- [Work instructions]: Below are lines of data; restate word for word those running from the line containing "hC.elim_directed_cover box hopen" to the line containing "omit [TopologicalSpace G]", inclusive, and no others.

Collected data entries

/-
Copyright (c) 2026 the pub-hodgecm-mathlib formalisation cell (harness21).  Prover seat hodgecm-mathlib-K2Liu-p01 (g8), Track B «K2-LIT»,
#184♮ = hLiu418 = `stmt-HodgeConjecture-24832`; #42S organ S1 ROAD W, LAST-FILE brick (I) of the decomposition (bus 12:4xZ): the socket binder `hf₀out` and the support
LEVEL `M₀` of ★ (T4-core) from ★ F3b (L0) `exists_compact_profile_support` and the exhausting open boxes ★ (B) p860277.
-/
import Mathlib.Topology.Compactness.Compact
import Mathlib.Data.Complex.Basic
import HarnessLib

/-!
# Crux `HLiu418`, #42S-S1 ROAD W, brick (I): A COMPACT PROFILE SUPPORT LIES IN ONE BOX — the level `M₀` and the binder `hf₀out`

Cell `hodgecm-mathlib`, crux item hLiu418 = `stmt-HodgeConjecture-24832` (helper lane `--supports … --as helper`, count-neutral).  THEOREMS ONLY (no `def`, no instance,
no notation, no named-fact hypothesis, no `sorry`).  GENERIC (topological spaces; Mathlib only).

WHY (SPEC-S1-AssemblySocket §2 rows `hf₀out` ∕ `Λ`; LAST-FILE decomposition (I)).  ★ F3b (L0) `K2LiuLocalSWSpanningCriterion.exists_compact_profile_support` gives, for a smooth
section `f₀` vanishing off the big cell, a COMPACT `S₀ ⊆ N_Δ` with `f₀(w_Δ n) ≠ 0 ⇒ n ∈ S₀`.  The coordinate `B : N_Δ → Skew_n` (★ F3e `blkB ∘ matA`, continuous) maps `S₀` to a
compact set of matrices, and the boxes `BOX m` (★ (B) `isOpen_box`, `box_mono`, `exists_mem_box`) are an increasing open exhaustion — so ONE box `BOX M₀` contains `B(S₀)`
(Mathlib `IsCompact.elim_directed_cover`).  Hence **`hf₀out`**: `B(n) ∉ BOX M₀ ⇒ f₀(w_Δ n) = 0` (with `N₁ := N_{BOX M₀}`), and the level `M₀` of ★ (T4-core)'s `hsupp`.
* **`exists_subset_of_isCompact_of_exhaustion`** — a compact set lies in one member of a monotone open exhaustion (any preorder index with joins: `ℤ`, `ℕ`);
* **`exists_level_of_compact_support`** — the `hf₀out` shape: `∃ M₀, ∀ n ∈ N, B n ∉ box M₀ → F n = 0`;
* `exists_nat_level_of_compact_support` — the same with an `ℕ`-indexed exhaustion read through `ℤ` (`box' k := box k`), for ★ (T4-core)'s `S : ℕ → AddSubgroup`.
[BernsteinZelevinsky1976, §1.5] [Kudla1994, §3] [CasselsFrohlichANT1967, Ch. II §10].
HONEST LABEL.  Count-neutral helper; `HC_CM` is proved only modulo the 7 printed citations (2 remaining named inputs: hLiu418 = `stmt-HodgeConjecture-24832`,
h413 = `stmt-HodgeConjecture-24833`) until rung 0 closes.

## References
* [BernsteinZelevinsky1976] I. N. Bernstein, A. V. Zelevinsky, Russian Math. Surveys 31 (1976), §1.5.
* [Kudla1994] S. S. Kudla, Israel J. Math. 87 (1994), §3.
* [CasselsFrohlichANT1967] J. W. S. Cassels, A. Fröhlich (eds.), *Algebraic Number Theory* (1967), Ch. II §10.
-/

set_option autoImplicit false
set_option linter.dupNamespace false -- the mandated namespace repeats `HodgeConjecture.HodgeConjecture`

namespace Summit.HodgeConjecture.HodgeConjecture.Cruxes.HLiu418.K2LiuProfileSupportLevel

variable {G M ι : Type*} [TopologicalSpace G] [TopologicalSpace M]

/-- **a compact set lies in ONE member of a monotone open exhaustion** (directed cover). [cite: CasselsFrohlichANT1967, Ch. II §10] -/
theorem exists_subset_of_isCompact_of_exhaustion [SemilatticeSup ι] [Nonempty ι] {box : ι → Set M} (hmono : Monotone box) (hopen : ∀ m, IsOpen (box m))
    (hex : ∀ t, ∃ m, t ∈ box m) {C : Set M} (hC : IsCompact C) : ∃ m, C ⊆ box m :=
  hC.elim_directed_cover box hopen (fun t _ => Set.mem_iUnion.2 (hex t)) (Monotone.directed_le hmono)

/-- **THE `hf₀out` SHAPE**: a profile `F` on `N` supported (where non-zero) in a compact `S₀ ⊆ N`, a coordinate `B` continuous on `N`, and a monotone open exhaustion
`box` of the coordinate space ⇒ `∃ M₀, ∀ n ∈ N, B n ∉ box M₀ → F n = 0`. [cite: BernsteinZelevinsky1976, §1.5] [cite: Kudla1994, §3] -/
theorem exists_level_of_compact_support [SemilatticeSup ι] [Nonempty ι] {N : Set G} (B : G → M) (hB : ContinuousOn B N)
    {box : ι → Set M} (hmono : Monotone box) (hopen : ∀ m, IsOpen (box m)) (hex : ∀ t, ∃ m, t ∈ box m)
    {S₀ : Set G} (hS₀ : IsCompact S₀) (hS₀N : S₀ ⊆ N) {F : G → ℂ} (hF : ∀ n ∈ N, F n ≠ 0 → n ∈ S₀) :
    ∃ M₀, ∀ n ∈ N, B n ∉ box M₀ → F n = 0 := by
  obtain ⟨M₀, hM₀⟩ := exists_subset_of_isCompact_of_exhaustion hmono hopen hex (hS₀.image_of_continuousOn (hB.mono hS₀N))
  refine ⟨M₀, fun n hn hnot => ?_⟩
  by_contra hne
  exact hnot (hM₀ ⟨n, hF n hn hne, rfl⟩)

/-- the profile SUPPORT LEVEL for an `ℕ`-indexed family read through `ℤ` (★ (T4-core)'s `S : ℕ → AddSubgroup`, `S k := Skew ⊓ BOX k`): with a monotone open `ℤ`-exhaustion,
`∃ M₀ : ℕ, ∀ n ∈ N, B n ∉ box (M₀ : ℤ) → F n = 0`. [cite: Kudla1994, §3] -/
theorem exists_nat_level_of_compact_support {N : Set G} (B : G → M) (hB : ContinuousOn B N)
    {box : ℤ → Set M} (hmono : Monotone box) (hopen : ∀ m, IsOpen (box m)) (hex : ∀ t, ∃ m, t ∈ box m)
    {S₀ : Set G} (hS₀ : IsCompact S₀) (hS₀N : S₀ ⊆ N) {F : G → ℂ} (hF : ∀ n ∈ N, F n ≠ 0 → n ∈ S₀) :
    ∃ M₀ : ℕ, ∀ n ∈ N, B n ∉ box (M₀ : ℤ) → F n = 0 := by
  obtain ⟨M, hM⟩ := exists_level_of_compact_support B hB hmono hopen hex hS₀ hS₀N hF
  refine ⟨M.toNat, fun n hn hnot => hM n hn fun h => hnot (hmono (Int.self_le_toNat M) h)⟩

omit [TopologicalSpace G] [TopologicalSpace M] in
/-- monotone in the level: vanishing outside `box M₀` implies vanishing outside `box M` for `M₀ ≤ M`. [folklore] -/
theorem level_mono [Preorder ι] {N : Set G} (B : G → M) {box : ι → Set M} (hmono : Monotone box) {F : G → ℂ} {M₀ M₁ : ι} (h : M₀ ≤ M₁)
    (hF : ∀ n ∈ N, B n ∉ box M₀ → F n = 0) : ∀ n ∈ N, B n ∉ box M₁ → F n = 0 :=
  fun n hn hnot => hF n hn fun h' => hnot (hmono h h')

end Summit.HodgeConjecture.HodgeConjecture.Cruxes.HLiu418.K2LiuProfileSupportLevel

==

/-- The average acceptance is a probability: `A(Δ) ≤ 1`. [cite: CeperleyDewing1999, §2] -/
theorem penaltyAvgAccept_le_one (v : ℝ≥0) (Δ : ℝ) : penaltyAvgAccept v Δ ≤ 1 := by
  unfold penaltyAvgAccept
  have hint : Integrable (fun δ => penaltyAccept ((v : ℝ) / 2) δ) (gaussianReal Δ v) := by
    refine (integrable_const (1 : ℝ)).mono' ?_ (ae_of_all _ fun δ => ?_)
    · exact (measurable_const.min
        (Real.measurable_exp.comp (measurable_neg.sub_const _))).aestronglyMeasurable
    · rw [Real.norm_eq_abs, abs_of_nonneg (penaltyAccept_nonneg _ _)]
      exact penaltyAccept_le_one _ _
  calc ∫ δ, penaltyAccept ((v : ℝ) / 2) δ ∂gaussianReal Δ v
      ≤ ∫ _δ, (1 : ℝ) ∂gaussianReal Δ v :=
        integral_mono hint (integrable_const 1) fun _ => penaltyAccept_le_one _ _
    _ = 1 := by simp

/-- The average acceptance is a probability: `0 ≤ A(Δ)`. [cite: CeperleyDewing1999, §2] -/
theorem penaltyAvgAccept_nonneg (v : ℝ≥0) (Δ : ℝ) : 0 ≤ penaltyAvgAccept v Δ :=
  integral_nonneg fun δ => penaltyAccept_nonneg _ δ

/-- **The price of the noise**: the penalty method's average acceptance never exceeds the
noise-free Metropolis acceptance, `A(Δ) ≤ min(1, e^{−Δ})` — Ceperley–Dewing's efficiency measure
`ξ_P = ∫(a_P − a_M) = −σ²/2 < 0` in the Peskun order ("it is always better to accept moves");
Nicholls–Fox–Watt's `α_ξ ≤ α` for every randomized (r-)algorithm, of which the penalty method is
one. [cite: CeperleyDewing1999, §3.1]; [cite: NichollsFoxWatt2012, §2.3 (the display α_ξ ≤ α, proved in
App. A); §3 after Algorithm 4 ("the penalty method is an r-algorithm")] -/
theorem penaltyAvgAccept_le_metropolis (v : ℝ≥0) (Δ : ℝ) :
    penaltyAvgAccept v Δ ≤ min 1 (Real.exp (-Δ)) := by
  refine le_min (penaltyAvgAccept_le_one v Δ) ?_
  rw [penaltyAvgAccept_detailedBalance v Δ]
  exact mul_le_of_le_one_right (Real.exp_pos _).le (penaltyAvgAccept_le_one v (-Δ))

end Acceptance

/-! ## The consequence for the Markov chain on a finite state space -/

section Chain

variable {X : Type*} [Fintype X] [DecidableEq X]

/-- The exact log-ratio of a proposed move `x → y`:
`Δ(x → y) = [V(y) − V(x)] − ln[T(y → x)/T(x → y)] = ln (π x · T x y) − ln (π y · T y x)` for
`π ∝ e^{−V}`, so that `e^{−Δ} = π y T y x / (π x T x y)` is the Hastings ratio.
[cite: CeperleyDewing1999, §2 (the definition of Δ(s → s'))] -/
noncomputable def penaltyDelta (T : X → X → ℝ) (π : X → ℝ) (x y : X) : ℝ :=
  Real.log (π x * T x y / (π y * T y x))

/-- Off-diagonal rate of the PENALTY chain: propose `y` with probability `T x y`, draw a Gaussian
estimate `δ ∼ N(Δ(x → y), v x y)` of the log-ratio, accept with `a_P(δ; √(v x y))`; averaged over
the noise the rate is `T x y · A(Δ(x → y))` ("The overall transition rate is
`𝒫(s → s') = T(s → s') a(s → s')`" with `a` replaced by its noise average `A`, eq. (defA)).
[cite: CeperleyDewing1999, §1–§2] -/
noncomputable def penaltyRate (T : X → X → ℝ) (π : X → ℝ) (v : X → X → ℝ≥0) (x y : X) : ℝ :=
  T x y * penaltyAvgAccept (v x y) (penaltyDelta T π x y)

* * *

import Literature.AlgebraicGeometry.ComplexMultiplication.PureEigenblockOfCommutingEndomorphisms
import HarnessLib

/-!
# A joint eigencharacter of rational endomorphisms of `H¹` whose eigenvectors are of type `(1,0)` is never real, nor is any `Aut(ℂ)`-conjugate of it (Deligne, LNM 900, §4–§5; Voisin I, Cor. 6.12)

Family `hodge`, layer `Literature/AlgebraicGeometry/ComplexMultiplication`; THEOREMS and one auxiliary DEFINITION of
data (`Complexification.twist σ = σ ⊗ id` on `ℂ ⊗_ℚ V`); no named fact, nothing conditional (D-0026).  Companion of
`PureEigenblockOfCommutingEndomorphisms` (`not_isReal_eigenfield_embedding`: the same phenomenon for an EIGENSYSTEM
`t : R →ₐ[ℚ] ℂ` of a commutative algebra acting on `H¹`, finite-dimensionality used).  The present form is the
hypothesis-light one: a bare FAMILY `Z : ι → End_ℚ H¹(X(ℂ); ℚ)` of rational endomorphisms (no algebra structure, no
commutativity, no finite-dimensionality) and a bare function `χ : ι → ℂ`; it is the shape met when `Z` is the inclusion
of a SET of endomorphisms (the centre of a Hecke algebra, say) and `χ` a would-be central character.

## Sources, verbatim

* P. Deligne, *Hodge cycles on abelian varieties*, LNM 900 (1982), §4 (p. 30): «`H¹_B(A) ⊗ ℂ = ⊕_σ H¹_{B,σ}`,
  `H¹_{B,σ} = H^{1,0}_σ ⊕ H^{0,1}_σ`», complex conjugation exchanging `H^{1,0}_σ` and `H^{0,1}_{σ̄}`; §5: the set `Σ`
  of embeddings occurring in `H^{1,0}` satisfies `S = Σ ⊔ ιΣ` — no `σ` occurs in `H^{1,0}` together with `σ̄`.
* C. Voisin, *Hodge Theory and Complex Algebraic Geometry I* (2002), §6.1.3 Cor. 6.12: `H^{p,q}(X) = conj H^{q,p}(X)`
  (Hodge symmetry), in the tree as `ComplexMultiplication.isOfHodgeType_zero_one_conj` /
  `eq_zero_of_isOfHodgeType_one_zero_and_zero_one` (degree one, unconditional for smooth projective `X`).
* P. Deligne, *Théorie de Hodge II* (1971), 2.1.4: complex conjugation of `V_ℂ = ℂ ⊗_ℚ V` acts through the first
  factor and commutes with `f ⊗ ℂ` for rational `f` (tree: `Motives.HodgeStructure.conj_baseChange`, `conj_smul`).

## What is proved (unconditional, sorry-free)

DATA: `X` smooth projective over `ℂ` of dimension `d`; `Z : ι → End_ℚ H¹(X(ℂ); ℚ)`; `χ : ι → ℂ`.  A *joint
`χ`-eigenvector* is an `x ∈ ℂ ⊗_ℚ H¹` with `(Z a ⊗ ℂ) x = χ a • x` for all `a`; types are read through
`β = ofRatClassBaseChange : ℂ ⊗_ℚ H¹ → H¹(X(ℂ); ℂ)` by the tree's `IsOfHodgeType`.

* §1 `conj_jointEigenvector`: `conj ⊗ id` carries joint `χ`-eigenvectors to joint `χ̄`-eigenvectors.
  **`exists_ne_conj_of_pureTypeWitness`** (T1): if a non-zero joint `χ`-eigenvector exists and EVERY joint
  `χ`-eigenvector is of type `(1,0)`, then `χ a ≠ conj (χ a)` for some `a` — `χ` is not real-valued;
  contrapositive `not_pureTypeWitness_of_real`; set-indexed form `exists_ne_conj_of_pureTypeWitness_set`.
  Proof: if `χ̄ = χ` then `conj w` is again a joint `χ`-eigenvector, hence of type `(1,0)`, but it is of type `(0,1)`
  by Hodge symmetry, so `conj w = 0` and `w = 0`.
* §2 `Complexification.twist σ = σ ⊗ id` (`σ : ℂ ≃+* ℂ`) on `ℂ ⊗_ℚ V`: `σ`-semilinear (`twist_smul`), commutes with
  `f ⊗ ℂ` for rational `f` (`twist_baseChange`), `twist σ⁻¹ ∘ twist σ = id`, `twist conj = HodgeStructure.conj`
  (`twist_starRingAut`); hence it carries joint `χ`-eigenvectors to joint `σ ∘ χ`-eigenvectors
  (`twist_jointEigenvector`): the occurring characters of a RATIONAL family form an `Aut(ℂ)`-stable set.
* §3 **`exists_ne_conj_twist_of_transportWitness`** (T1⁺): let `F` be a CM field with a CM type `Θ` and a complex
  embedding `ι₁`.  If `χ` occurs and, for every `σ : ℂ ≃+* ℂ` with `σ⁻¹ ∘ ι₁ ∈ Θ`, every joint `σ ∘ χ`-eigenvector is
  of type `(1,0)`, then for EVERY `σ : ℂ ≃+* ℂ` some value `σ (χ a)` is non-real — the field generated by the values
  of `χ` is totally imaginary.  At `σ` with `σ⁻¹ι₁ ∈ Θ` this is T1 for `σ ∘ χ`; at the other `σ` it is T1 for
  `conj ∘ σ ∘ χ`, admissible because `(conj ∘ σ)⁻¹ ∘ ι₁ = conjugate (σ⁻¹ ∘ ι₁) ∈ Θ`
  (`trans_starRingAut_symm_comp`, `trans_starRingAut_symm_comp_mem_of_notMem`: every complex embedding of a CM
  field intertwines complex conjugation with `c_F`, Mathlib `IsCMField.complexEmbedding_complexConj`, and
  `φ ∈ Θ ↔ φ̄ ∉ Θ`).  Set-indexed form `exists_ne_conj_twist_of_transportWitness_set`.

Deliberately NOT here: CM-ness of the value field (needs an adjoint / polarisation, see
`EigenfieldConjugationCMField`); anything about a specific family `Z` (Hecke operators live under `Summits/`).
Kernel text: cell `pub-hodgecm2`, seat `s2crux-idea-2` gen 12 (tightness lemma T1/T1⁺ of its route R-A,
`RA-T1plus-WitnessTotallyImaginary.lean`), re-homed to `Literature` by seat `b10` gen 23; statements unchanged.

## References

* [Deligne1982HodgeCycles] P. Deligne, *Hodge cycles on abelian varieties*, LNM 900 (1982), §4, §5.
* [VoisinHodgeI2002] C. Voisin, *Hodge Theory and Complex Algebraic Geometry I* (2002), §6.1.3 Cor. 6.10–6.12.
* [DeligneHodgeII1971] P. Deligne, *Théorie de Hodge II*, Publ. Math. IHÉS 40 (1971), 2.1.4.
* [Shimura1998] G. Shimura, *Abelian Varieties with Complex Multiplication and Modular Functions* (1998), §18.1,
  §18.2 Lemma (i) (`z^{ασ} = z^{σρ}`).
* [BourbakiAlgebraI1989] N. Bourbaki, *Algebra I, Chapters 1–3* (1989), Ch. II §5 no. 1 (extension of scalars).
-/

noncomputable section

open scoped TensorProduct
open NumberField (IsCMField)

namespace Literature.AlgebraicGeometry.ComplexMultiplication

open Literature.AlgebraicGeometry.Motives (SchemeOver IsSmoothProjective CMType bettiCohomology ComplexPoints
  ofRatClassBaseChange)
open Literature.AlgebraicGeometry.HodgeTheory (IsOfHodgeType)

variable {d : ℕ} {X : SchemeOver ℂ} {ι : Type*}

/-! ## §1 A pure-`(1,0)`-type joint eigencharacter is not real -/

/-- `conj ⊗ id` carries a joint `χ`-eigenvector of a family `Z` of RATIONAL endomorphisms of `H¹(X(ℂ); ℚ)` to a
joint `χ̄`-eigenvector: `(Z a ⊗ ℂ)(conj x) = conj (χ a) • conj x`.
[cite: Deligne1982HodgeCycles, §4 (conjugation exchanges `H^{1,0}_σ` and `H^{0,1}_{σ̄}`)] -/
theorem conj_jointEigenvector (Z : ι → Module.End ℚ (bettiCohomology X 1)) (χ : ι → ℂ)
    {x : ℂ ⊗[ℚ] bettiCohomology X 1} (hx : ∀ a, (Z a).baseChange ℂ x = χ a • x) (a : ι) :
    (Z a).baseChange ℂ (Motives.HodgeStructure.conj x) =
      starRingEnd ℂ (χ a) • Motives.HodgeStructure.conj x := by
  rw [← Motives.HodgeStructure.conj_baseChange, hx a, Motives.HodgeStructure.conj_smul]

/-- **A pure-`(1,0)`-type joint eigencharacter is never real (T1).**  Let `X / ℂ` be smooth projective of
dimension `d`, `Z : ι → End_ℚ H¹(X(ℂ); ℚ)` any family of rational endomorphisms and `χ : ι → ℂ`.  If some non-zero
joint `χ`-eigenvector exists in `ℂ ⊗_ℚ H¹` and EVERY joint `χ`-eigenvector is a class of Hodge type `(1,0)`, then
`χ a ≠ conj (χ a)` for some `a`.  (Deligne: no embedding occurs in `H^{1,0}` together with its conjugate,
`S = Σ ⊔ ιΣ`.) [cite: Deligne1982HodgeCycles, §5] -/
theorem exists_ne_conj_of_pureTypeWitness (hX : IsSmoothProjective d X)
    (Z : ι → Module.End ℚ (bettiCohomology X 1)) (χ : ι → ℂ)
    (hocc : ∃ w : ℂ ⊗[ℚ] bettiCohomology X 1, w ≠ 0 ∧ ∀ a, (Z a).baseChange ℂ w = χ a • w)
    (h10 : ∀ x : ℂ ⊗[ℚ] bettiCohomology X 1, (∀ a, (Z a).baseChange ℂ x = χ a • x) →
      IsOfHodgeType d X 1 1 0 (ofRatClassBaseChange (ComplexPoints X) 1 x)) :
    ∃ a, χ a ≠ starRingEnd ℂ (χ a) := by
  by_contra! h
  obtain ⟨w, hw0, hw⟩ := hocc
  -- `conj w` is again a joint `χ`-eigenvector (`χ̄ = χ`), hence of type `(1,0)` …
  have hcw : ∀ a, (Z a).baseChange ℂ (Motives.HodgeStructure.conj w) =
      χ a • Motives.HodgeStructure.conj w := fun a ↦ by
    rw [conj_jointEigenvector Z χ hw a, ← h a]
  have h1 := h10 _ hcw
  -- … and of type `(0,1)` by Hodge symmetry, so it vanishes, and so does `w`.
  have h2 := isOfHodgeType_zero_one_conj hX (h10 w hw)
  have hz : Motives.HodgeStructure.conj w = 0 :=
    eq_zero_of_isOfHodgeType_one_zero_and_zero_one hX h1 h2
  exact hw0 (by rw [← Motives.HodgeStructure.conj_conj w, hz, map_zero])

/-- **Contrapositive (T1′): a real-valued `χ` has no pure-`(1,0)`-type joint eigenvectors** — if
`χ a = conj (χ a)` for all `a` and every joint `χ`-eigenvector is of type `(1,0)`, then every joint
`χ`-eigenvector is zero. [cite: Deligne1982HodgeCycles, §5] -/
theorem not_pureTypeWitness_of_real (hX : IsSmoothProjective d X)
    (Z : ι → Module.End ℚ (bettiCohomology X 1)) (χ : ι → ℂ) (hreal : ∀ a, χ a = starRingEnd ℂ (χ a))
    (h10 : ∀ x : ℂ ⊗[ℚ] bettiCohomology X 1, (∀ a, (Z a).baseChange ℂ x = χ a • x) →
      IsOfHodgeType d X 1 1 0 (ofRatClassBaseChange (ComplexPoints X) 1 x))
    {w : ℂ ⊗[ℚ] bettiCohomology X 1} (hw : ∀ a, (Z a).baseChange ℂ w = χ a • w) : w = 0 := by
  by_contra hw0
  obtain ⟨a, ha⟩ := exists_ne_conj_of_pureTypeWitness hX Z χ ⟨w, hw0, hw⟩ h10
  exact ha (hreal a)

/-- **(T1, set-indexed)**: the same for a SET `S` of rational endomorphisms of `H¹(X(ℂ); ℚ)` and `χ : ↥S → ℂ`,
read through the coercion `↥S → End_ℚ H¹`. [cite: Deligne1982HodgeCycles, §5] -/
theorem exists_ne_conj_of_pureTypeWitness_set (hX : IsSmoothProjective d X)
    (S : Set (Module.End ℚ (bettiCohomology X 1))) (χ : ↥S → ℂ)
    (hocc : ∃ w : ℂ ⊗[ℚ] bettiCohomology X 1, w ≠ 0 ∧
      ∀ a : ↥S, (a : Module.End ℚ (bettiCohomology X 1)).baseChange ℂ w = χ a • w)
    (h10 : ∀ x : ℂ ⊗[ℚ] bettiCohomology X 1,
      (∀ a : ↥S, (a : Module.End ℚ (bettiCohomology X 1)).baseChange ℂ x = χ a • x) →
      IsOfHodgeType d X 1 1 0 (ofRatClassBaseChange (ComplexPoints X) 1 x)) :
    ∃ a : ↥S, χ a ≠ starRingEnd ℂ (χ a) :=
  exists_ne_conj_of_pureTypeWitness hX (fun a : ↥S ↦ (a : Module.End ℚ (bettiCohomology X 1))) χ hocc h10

- [Result of this exercise]:
  hC.elim_directed_cover box hopen (fun t _ => Set.mem_iUnion.2 (hex t)) (Monotone.directed_le hmono)

/-- **THE `hf₀out` SHAPE**: a profile `F` on `N` supported (where non-zero) in a compact `S₀ ⊆ N`, a coordinate `B` continuous on `N`, and a monotone open exhaustion
`box` of the coordinate space ⇒ `∃ M₀, ∀ n ∈ N, B n ∉ box M₀ → F n = 0`. [cite: BernsteinZelevinsky1976, §1.5] [cite: Kudla1994, §3] -/
theorem exists_level_of_compact_support [SemilatticeSup ι] [Nonempty ι] {N : Set G} (B : G → M) (hB : ContinuousOn B N)
    {box : ι → Set M} (hmono : Monotone box) (hopen : ∀ m, IsOpen (box m)) (hex : ∀ t, ∃ m, t ∈ box m)
    {S₀ : Set G} (hS₀ : IsCompact S₀) (hS₀N : S₀ ⊆ N) {F : G → ℂ} (hF : ∀ n ∈ N, F n ≠ 0 → n ∈ S₀) :
    ∃ M₀, ∀ n ∈ N, B n ∉ box M₀ → F n = 0 := by
  obtain ⟨M₀, hM₀⟩ := exists_subset_of_isCompact_of_exhaustion hmono hopen hex (hS₀.image_of_continuousOn (hB.mono hS₀N))
  refine ⟨M₀, fun n hn hnot => ?_⟩
  by_contra hne
  exact hnot (hM₀ ⟨n, hF n hn hne, rfl⟩)

/-- the profile SUPPORT LEVEL for an `ℕ`-indexed family read through `ℤ` (★ (T4-core)'s `S : ℕ → AddSubgroup`, `S k := Skew ⊓ BOX k`): with a monotone open `ℤ`-exhaustion,
`∃ M₀ : ℕ, ∀ n ∈ N, B n ∉ box (M₀ : ℤ) → F n = 0`. [cite: Kudla1994, §3] -/
theorem exists_nat_level_of_compact_support {N : Set G} (B : G → M) (hB : ContinuousOn B N)
    {box : ℤ → Set M} (hmono : Monotone box) (hopen : ∀ m, IsOpen (box m)) (hex : ∀ t, ∃ m, t ∈ box m)
    {S₀ : Set G} (hS₀ : IsCompact S₀) (hS₀N : S₀ ⊆ N) {F : G → ℂ} (hF : ∀ n ∈ N, F n ≠ 0 → n ∈ S₀) :
    ∃ M₀ : ℕ, ∀ n ∈ N, B n ∉ box (M₀ : ℤ) → F n = 0 := by
  obtain ⟨M, hM⟩ := exists_level_of_compact_support B hB hmono hopen hex hS₀ hS₀N hF
  refine ⟨M.toNat, fun n hn hnot => hM n hn fun h => hnot (hmono (Int.self_le_toNat M) h)⟩

omit [TopologicalSpace G] [TopologicalSpace M] in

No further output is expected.